I'm a layman trying to deepen my understanding of crypto and private messaging by building a (proof-of-concept) centralized, end-to-end encrypted messaging "platform".
Messages are sent by devices to the "server" (running on my Pi inside my home network) where they are stored and from whence they can be retrieved by the recipients via an api call. The server knows just the bare minimum to distribute the messages correctly while the message text is encrypted and the whole message is signed properly.
I am now faced with the following challenge: I want to rename a property of the message format used by the client applications (think JSON: message.body → message.content). The problem now is, that (1) all the previous messages are stored on the server in the old format and (2) an "old" client may try to message a "new" client which forces me to somehow resolve this mismatch between the communicated messages' formats.

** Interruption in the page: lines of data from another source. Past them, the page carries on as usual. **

/-- (3.21), submodule form: Rω = ω ⟺ ω ∈ Δ^η_U N(Q′). [cite: Balaban1985BackgroundPropagators, (3.21) p.394] -/
theorem R325_fix_iff_mem (h : Data Δ q qs A g c) (ω : E) : R325 q qs g c ω = ω ↔ ω ∈ lapKer Δ q := by
  rw [mem_lapKer]
  exact h.R325_fix_iff ω

/-- RΔ^η_U λ = Δ^η_U λ for λ ∈ N(Q′). [folklore] -/
theorem R325_lap (h : Data Δ q qs A g c) (l : E) (hl : q l = 0) : R325 q qs g c (Δ l) = Δ l :=
  (h.R325_fix_iff _).mpr ⟨l, hl, rfl⟩

/-- R is idempotent. [folklore] -/
theorem R325_idem (h : Data Δ q qs A g c) (f : E) : R325 q qs g c (R325 q qs g c f) = R325 q qs g c f :=
  R144_idem h.greenData f

/-- R is symmetric in L²(Ω₀, 𝔤) — with `R325_idem`: "R = R(U) is an orthogonal projection".
[cite: Balaban1985BackgroundPropagators, p.394 (before (3.21))] -/
theorem R325_symm (h : Data Δ q qs A g c) (x y : E) :
    inner ℝ (R325 q qs g c x) y = inner ℝ x (R325 q qs g c y) :=
  R144_symm h.greenData h.lapA_symm h.adj x y

/-- Ran R ⊆ Δ^η_U N(Q′): every Rf lies in the subspace (3.21). [folklore] -/
theorem R325_mem (h : Data Δ q qs A g c) (f : E) : R325 q qs g c f ∈ lapKer Δ q :=
  (h.R325_fix_iff_mem _).mp (h.R325_idem f)

/-- "onto the subspace R = Δ^η_U N(Q′)": Ran R = Δ^η_U N(Q′) exactly. [cite: Balaban1985BackgroundPropagators, (3.21) p.394] -/
theorem range_R325 (h : Data Δ q qs A g c) : LinearMap.range (R325 q qs g c) = lapKer Δ q := by
  apply le_antisymm
  · rintro ω ⟨f, rfl⟩
    exact h.R325_mem f
  · intro ω hω
    exact ⟨ω, (h.R325_fix_iff_mem ω).mpr hω⟩

/-- f − Rf ⊥ Δ^η_U N(Q′) (orthogonality of the projection). [folklore] -/
theorem inner_sub_R325 (h : Data Δ q qs A g c) (f ω : E) (hω : ω ∈ lapKer Δ q) :
    inner ℝ (f - R325 q qs g c f) ω = 0 := by
  have hfix : R325 q qs g c ω = ω := (h.R325_fix_iff_mem ω).mpr hω
  rw [← hfix, ← h.R325_symm, map_sub, h.R325_idem, sub_self, inner_zero_left]

/-- **(3.21) AS STATED**: the (3.25) operator equals THE orthogonal projection of L²(Ω₀, 𝔤) onto Δ^η_U N(Q′) (Mathlib's
`Submodule.starProjection`), whenever that projection exists (`HasOrthogonalProjection`; automatic in finite dimension).
[cite: Balaban1985BackgroundPropagators, (3.21)+(3.25) p.394] -/
theorem R325_eq_starProjection (h : Data Δ q qs A g c) [(lapKer Δ q).HasOrthogonalProjection] (f : E) :
    (lapKer Δ q).starProjection f = R325 q qs g c f :=
  Submodule.eq_starProjection_of_mem_of_inner_eq_zero (h.R325_mem f) (fun w hw => h.inner_sub_R325 f w hw)

/-- `R325_eq_starProjection` as an identity of linear operators. [cite: Balaban1985BackgroundPropagators, (3.21)+(3.25) p.394] -/
theorem starProjection_eq_R325 (h : Data Δ q qs A g c) [(lapKer Δ q).HasOrthogonalProjection] :
    ((lapKer Δ q).starProjection : E →ₗ[ℝ] E) = R325 q qs g c :=
  LinearMap.ext fun f => h.R325_eq_starProjection f

/-- The finite-dimensional case (the lattice spaces L²(Ω₀, 𝔤) are finite-dimensional): no extra instance needed.
[cite: Balaban1985BackgroundPropagators, (3.21)+(3.25) p.394] -/
theorem R325_eq_starProjection_fd [FiniteDimensional ℝ E] (h : Data Δ q qs A g c) (f : E) :
    (lapKer Δ q).starProjection f = R325 q qs g c f :=
  h.R325_eq_starProjection f

/-- R is INDEPENDENT of (a, G′, (Q′G′²Q′\*)^{−1}): two systems of printed inputs over the same Δ^η_U, Q′, Q′\* give the
same operator (3.25) — an orthogonal projection is determined by its fixed space (B5 p. 26 states this for (1.44)).
[folklore] -/
theorem R325_indep {A' : F →ₗ[ℝ] F} {g' : E →ₗ[ℝ] E} {c' : F →ₗ[ℝ] F} (h : Data Δ q qs A g c)
    (h' : Data Δ q qs A' g' c') : R325 q qs g c = R325 q qs g' c' :=
  eq_of_symm_idem_fix h.R325_idem h'.R325_idem h.R325_symm h'.R325_symm
    (fun x => by rw [h.R325_fix_iff, h'.R325_fix_iff])
omit [NeZero m] in
/-- The counts of a multiset over any finite set of points add up to at most its cardinality. [folklore] -/
private theorem sum_count_le_card (F : Finset (ZMod m)) (s : Multiset (ZMod m)) : ∑ a ∈ F, count a s ≤ card s := by
  classical
  calc ∑ a ∈ F, count a s ≤ ∑ a ∈ F ∪ s.toFinset, count a s :=
        Finset.sum_le_sum_of_subset Finset.subset_union_left
    _ = card s := Multiset.sum_count_eq_card fun a ha ↦ Finset.mem_union_right _ (Multiset.mem_toFinset.mpr ha)

/-- **Mass bound.** The multiplicities of a multiset `s` at the twelve points `±(y + j·n)` add up to at most `#s`. [folklore] -/
private theorem mass_le (hm : m = 6 * n) (hn0 : 0 < n) (h3 : 3 ∣ n) {y : ZMod m} (hy3 : ¬ 3 ∣ y.val) (s : Multiset (ZMod m)) :
    count y s + count (-y) s + (count (y + 𝔫) s + count (-(y + 𝔫)) s) +
      (count (y + 2 * 𝔫) s + count (-(y + 2 * 𝔫)) s) + (count (y + 3 * 𝔫) s + count (-(y + 3 * 𝔫)) s) +
      (count (y + 4 * 𝔫) s + count (-(y + 4 * 𝔫)) s) + (count (y + 5 * 𝔫) s + count (-(y + 5 * 𝔫)) s) ≤ card s := by
  classical
  have key := sum_count_le_card (Finset.univ.map ⟨pt n y, pt_injective hm hn0 h3 hy3⟩) s
  rw [Finset.sum_map, Fintype.sum_prod_type, Fin.sum_univ_two, Fin.sum_univ_six, Fin.sum_univ_six] at key
  simp only [Function.Embedding.coeFn_mk, pt, Fin.isValue, ↓reduceIte, one_ne_zero, Fin.val_zero, Nat.cast_zero,
    zero_mul, add_zero, Fin.val_one, Nat.cast_one, one_mul, Fin.val_two, Nat.cast_ofNat] at key
  have e3 : ((3 : Fin 6) : ℕ) = 3 := rfl
  have e4 : ((4 : Fin 6) : ℕ) = 4 := rfl
  have e5 : ((5 : Fin 6) : ℕ) = 5 := rfl
  simp only [e3, e4, e5, Nat.cast_ofNat] at key
  omega

/-! ### Pair-free multisets -/

omit [NeZero m] in
/-- In a pair-free multiset, a member `w ≠ −w` excludes `−w`. [cite: Shioda1982PicardFermat, §2 p. 726] -/
private theorem count_neg_eq_zero_of_not_hasPair {s : Multiset (ZMod m)} (hpf : ¬ HasPair s) {w : ZMod m} (hw : w ≠ -w)
    (hws : 0 < count w s) : count (-w) s = 0 := by
  by_contra h
  apply hpf
  refine ⟨w, Multiset.count_pos.mp hws, ?_⟩
  rw [← Multiset.count_pos, Multiset.count_erase_of_ne hw.symm]
  exact Nat.pos_of_ne_zero h

omit [NeZero m] in
/-- In a pair-free multiset, for `w ≠ −w` one of `#_w`, `#_{−w}` vanishes. [folklore] -/
private theorem count_or_count_neg_eq_zero {s : Multiset (ZMod m)} (hpf : ¬ HasPair s) {w : ZMod m} (hw : w ≠ -w) :
    count w s = 0 ∨ count (-w) s = 0 := by
  by_cases h : count w s = 0
  · exact Or.inl h
  · exact Or.inr (count_neg_eq_zero_of_not_hasPair hpf hw (Nat.pos_of_ne_zero h))

/-- `w ≠ −w` for `w = y + j·n` with `y` prime to `3` (`2w = 2y + 2j·n ≠ 0`). [folklore] -/
private theorem ne_neg_of_unit (hm : m = 6 * n) (h3 : 3 ∣ n) {y : ZMod m} (hy3 : ¬ 3 ∣ y.val) (j : ℕ) :
    y + ((j : ℕ) : ZMod m) * 𝔫 ≠ -(y + ((j : ℕ) : ZMod m) * 𝔫) := by
  intro e
  apply two_mul_add_ne_zero hm h3 hy3 (j + j)
  push_cast
  linear_combination e

omit [NeZero m] in
/-- Three distinct members of a `4`-multiset leave one more member. [folklore] -/
private theorem exists_eq_of_three_mem {s : Multiset (ZMod m)} (hcard : card s = 4) {a b c : ZMod m}
    (ha : a ∈ s) (hb : b ∈ s) (hc : c ∈ s) (hab : a ≠ b) (hac : a ≠ c) (hbc : b ≠ c) :
    ∃ t, s = a ::ₘ b ::ₘ c ::ₘ {t} := by
  have h1 : s = a ::ₘ s.erase a := (Multiset.cons_erase ha).symm
  have hb' : b ∈ s.erase a := (Multiset.mem_erase_of_ne hab.symm).mpr hb
  have h2 : s.erase a = b ::ₘ (s.erase a).erase b := (Multiset.cons_erase hb').symm
  have hc' : c ∈ (s.erase a).erase b :=
    (Multiset.mem_erase_of_ne hbc.symm).mpr ((Multiset.mem_erase_of_ne hac.symm).mpr hc)
  have h3 : (s.erase a).erase b = c ::ₘ ((s.erase a).erase b).erase c := (Multiset.cons_erase hc').symm
  have hcard' : card (((s.erase a).erase b).erase c) = 1 := by
    rw [Multiset.card_erase_of_mem hc', Multiset.card_erase_of_mem hb', Multiset.card_erase_of_mem ha, hcard]
    rfl
  obtain ⟨t, ht⟩ := Multiset.card_eq_one.mp hcard'
  exact ⟨t, by rw [h1, h2, h3, ht]⟩

omit [NeZero m] in
/-- The sum of `{a, b, c, t}`. [folklore] -/
private theorem sum_four (a b c t : ZMod m) : (a ::ₘ b ::ₘ c ::ₘ ({t} : Multiset (ZMod m))).sum = a + b + c + t := by
  simp only [Multiset.sum_cons, Multiset.sum_singleton]
  ring

omit [NeZero m] in
/-- In `{a, b, c, c}` the member `c` occurs at least twice. [folklore] -/
private theorem two_le_count_four₃ (a b c : ZMod m) : 2 ≤ count c (a ::ₘ b ::ₘ c ::ₘ ({c} : Multiset (ZMod m))) := by
  classical
  have h : c ::ₘ ({c} : Multiset (ZMod m)) ≤ a ::ₘ b ::ₘ c ::ₘ ({c} : Multiset (ZMod m)) :=
    (Multiset.le_cons_self _ _).trans (Multiset.le_cons_self _ _)
  calc 2 = count c (c ::ₘ ({c} : Multiset (ZMod m))) := by simp
    _ ≤ _ := Multiset.count_le_of_le _ h

omit [NeZero m] in
/-- In `{a, b, c, b}` the member `b` occurs at least twice. [folklore] -/
private theorem two_le_count_four₂ (a b c : ZMod m) : 2 ≤ count b (a ::ₘ b ::ₘ c ::ₘ ({b} : Multiset (ZMod m))) := by
  classical
  have h : b ::ₘ ({b} : Multiset (ZMod m)) ≤ a ::ₘ b ::ₘ c ::ₘ ({b} : Multiset (ZMod m)) :=
    (Multiset.cons_le_cons b (Multiset.le_cons_self _ c)).trans (Multiset.le_cons_self _ a)
  calc 2 = count b (b ::ₘ ({b} : Multiset (ZMod m))) := by simp
    _ ≤ _ := Multiset.count_le_of_le _ h

omit [NeZero m] in
/-- In `{a, b, c, a}` the member `a` occurs at least twice. [folklore] -/
private theorem two_le_count_four₁ (a b c : ZMod m) : 2 ≤ count a (a ::ₘ b ::ₘ c ::ₘ ({a} : Multiset (ZMod m))) := by
  classical
  have h : a ::ₘ ({a} : Multiset (ZMod m)) ≤ a ::ₘ b ::ₘ c ::ₘ ({a} : Multiset (ZMod m)) :=
    Multiset.cons_le_cons a ((Multiset.le_cons_self _ c).trans (Multiset.le_cons_self _ b))
  calc 2 = count a (a ::ₘ ({a} : Multiset (ZMod m))) := by simp
    _ ≤ _ := Multiset.count_le_of_le _ h

/-! ### Twin or `γ`: the dichotomy for a unit member of an indecomposable Hodge quadruple -/

/-- The arithmetic of the twelve multiplicities (`c_j = #_{y + jn}`, `c'_j = #_{−(y + jn)}`): the two hexagon identities, the mass
bound, `c₀ ≥ 1`, `c'₀ = 0` and pair-freeness leave the twin (`c₃ = c₀`) or `c₀ = 1` with one member in each of
`{y + 2n, −(y + 5n)}`, `{y + 4n, −(y + n)}`. [folklore] -/
private theorem shape_arith {c0 c0' c1 c1' c2 c2' c3 c3' c4 c4' c5 c5' : ℕ}
    (E1 : ((c0 : ℤ) - c0') - ((c3 : ℤ) - c3') = ((c2 : ℤ) - c2') - ((c5 : ℤ) - c5'))
    (E2 : ((c2 : ℤ) - c2') - ((c5 : ℤ) - c5') = ((c4 : ℤ) - c4') - ((c1 : ℤ) - c1'))
    (M : c0 + c0' + (c1 + c1') + (c2 + c2') + (c3 + c3') + (c4 + c4') + (c5 + c5') ≤ 4)
    (a1 : 1 ≤ c0) (n0 : c0' = 0) (n3 : c3 = 0 ∨ c3' = 0) (n4 : c4 = 0 ∨ c4' = 0) (n5 : c5 = 0 ∨ c5' = 0) :
    c3 = c0 ∨ (c0 = 1 ∧ c2 = 1 ∧ c4 = 1) ∨ (c0 = 1 ∧ c2 = 1 ∧ c1' = 1) ∨ (c0 = 1 ∧ c5' = 1 ∧ c4 = 1) ∨
      (c0 = 1 ∧ c5' = 1 ∧ c1' = 1) := by
  omega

If the private keys were available to the server, this would be a trivial problem: simply transform the message to the recipient's expected message format. But since I'm trying to be truly private and the private keys are only know to their respective owners this isn't an option. The messages cannot be modified by the server.
I feel that at the heart of this problem there lies a more fundamental challenge which I'm sure people much more capable that I have come up with solutions and for which there exist standardized approaches. Thus here's my question: In general, how do e2ee messaging solutions (e.g. signal, matrix) handle changes to the structure of encrypted data? What approaches do exist except cutting off old versions and throwing away any message history?
I beg your pardon if this question sounds vague or is too broad. I'm just a noob trying to get the big picture.
Thanks a lot.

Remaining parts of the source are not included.